Records shown
BEGIN
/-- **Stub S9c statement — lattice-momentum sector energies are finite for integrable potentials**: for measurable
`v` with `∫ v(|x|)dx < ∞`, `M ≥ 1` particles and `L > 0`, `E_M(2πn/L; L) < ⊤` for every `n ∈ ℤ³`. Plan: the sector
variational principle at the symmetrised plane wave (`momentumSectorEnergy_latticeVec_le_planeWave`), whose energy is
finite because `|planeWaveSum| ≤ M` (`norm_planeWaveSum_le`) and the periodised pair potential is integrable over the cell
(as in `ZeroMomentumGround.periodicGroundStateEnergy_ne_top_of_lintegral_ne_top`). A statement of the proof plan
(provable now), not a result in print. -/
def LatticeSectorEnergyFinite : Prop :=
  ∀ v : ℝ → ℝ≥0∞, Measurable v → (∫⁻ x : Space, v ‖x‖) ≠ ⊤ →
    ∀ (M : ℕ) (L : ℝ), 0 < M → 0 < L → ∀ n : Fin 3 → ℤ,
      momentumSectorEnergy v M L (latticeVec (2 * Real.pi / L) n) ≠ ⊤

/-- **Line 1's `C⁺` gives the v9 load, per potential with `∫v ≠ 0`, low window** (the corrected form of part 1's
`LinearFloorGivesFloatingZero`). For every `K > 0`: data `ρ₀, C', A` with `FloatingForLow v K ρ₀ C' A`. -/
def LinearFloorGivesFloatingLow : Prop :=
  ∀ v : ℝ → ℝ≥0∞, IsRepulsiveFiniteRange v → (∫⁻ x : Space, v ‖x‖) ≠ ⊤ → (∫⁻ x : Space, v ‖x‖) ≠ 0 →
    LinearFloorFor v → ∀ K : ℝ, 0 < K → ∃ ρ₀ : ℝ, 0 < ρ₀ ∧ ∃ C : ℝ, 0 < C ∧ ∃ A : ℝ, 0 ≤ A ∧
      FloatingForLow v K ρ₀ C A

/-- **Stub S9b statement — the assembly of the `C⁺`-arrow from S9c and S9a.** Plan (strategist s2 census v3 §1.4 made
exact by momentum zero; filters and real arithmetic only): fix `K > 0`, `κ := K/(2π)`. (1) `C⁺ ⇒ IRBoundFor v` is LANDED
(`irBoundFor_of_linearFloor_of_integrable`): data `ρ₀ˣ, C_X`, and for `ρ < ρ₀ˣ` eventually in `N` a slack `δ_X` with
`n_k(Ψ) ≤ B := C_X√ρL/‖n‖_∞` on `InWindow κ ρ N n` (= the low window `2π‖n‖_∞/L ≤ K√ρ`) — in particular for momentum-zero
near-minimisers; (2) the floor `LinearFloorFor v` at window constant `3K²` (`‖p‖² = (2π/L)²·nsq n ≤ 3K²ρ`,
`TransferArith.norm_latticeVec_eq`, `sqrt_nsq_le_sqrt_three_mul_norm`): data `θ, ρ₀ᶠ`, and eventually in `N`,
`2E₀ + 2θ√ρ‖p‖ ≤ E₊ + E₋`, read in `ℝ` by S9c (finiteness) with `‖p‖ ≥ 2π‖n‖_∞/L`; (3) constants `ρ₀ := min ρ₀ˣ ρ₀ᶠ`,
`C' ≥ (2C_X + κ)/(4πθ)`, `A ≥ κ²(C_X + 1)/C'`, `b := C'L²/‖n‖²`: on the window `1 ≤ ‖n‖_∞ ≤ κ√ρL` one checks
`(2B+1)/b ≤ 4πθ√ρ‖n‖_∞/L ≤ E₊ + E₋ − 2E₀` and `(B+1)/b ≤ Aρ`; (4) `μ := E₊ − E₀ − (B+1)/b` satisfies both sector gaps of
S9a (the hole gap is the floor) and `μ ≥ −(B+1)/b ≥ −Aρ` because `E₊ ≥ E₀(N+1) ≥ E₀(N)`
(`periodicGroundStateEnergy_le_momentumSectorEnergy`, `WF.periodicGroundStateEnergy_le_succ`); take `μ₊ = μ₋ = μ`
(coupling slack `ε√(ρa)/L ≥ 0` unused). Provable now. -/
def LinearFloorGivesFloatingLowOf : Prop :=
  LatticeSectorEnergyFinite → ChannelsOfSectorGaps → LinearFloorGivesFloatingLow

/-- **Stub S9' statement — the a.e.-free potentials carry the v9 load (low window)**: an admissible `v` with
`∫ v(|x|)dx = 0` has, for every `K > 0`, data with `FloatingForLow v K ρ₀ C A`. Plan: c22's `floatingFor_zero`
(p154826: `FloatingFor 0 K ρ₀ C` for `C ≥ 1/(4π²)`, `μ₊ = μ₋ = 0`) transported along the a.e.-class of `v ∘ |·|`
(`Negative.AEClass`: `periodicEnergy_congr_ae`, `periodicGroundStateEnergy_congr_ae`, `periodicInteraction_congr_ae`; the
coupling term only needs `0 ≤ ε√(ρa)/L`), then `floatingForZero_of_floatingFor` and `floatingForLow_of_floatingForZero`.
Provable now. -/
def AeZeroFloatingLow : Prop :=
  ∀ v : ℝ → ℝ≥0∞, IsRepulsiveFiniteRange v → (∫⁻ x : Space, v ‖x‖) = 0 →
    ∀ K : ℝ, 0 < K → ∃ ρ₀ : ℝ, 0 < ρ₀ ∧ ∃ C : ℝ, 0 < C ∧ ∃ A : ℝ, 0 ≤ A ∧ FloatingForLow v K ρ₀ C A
END
BEGIN
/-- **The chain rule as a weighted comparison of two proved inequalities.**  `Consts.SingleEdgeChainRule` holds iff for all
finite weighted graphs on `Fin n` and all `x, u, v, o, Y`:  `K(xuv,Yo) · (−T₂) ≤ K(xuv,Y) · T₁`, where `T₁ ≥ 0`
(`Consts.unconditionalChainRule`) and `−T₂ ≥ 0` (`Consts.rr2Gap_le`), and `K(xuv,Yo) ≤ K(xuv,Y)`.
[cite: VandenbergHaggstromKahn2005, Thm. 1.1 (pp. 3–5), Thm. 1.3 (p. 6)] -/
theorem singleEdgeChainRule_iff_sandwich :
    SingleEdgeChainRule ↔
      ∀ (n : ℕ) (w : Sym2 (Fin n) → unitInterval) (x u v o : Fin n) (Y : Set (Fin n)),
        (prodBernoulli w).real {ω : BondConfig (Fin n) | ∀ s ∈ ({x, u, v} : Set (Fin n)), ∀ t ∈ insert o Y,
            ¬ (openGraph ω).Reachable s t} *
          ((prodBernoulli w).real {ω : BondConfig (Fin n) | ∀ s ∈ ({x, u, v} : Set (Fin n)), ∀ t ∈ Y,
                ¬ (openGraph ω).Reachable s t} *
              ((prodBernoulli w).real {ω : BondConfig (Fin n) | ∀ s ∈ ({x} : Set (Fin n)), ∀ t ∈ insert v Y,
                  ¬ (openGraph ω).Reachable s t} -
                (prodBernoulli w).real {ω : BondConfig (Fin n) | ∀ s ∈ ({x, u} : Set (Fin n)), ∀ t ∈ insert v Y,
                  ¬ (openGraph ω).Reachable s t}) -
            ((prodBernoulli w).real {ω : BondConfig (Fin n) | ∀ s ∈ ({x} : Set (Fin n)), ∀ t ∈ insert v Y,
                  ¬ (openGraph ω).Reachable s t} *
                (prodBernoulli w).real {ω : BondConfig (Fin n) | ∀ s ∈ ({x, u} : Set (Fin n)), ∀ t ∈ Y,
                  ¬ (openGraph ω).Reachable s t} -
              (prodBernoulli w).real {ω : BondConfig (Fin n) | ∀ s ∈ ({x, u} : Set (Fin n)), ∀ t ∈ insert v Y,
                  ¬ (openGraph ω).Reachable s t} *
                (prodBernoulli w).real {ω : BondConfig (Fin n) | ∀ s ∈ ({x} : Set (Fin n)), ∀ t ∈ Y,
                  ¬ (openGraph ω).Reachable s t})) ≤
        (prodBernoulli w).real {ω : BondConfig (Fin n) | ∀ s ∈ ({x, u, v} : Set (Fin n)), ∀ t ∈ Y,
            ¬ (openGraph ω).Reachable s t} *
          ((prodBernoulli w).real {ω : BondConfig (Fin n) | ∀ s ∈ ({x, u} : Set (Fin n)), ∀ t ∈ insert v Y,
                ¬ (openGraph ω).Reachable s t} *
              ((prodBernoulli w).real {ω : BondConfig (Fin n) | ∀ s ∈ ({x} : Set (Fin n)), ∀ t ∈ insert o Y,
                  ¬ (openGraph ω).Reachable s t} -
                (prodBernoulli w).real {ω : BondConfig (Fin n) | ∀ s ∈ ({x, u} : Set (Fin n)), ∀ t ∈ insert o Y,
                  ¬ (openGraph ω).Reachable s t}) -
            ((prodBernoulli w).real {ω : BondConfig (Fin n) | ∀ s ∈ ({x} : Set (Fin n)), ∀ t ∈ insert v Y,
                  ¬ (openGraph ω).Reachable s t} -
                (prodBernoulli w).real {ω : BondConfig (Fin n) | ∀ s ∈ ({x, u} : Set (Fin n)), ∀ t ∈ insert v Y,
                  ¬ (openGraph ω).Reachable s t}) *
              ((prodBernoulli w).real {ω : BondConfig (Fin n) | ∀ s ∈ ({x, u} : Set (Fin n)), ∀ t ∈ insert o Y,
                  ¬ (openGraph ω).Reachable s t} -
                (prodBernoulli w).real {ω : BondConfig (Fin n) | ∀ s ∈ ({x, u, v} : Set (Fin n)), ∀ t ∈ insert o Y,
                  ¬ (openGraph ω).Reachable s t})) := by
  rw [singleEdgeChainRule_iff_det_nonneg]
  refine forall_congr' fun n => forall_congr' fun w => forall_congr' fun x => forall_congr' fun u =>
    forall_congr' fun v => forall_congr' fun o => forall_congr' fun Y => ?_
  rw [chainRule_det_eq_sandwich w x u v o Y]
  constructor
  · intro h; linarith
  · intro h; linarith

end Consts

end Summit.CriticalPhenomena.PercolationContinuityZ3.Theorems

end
END
BEGIN
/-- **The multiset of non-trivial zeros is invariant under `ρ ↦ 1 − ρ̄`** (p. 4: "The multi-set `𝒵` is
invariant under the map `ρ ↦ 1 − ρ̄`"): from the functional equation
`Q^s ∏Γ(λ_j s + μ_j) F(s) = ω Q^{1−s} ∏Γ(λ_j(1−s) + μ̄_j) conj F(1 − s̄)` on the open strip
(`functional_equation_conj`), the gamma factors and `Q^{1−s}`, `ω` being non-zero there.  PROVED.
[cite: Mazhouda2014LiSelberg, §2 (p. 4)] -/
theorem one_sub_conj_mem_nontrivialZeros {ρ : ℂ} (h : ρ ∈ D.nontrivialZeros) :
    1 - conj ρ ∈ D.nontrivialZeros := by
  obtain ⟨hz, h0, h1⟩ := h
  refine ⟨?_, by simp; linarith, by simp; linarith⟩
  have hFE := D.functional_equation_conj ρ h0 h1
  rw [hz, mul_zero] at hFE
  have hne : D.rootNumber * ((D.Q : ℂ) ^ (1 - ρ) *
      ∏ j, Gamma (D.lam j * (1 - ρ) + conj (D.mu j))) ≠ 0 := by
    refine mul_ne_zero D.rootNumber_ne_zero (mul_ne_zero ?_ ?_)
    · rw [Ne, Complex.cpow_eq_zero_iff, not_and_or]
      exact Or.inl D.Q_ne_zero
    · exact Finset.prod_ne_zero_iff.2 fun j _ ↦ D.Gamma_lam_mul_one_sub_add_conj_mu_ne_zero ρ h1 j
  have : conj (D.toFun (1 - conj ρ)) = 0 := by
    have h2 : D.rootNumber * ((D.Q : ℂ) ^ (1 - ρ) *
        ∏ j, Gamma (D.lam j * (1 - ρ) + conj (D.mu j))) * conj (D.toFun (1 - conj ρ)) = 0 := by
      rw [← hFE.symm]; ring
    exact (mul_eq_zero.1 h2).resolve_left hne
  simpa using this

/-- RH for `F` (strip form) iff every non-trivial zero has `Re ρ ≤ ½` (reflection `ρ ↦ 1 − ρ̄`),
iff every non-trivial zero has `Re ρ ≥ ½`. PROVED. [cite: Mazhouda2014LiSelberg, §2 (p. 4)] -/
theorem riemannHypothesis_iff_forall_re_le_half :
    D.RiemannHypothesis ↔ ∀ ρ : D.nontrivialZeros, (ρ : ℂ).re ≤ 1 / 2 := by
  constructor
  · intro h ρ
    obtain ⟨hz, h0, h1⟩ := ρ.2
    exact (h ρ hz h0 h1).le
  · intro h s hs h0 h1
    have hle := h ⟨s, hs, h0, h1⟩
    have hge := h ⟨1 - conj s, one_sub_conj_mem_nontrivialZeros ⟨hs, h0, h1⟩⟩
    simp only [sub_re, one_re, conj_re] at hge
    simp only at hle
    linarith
END
Your objective
Using the records above, write out exactly the lines between the one holding "over the cell" and the one holding "def LinearFloorGivesFloatingLow : Prop", inclusive; leave everything else out.

Task output
finite because `|planeWaveSum| ≤ M` (`norm_planeWaveSum_le`) and the periodised pair potential is integrable over the cell
(as in `ZeroMomentumGround.periodicGroundStateEnergy_ne_top_of_lintegral_ne_top`). A statement of the proof plan
(provable now), not a result in print. -/
def LatticeSectorEnergyFinite : Prop :=
  ∀ v : ℝ → ℝ≥0∞, Measurable v → (∫⁻ x : Space, v ‖x‖) ≠ ⊤ →
    ∀ (M : ℕ) (L : ℝ), 0 < M → 0 < L → ∀ n : Fin 3 → ℤ,
      momentumSectorEnergy v M L (latticeVec (2 * Real.pi / L) n) ≠ ⊤

/-- **Line 1's `C⁺` gives the v9 load, per potential with `∫v ≠ 0`, low window** (the corrected form of part 1's
`LinearFloorGivesFloatingZero`). For every `K > 0`: data `ρ₀, C', A` with `FloatingForLow v K ρ₀ C' A`. -/
def LinearFloorGivesFloatingLow : Prop :=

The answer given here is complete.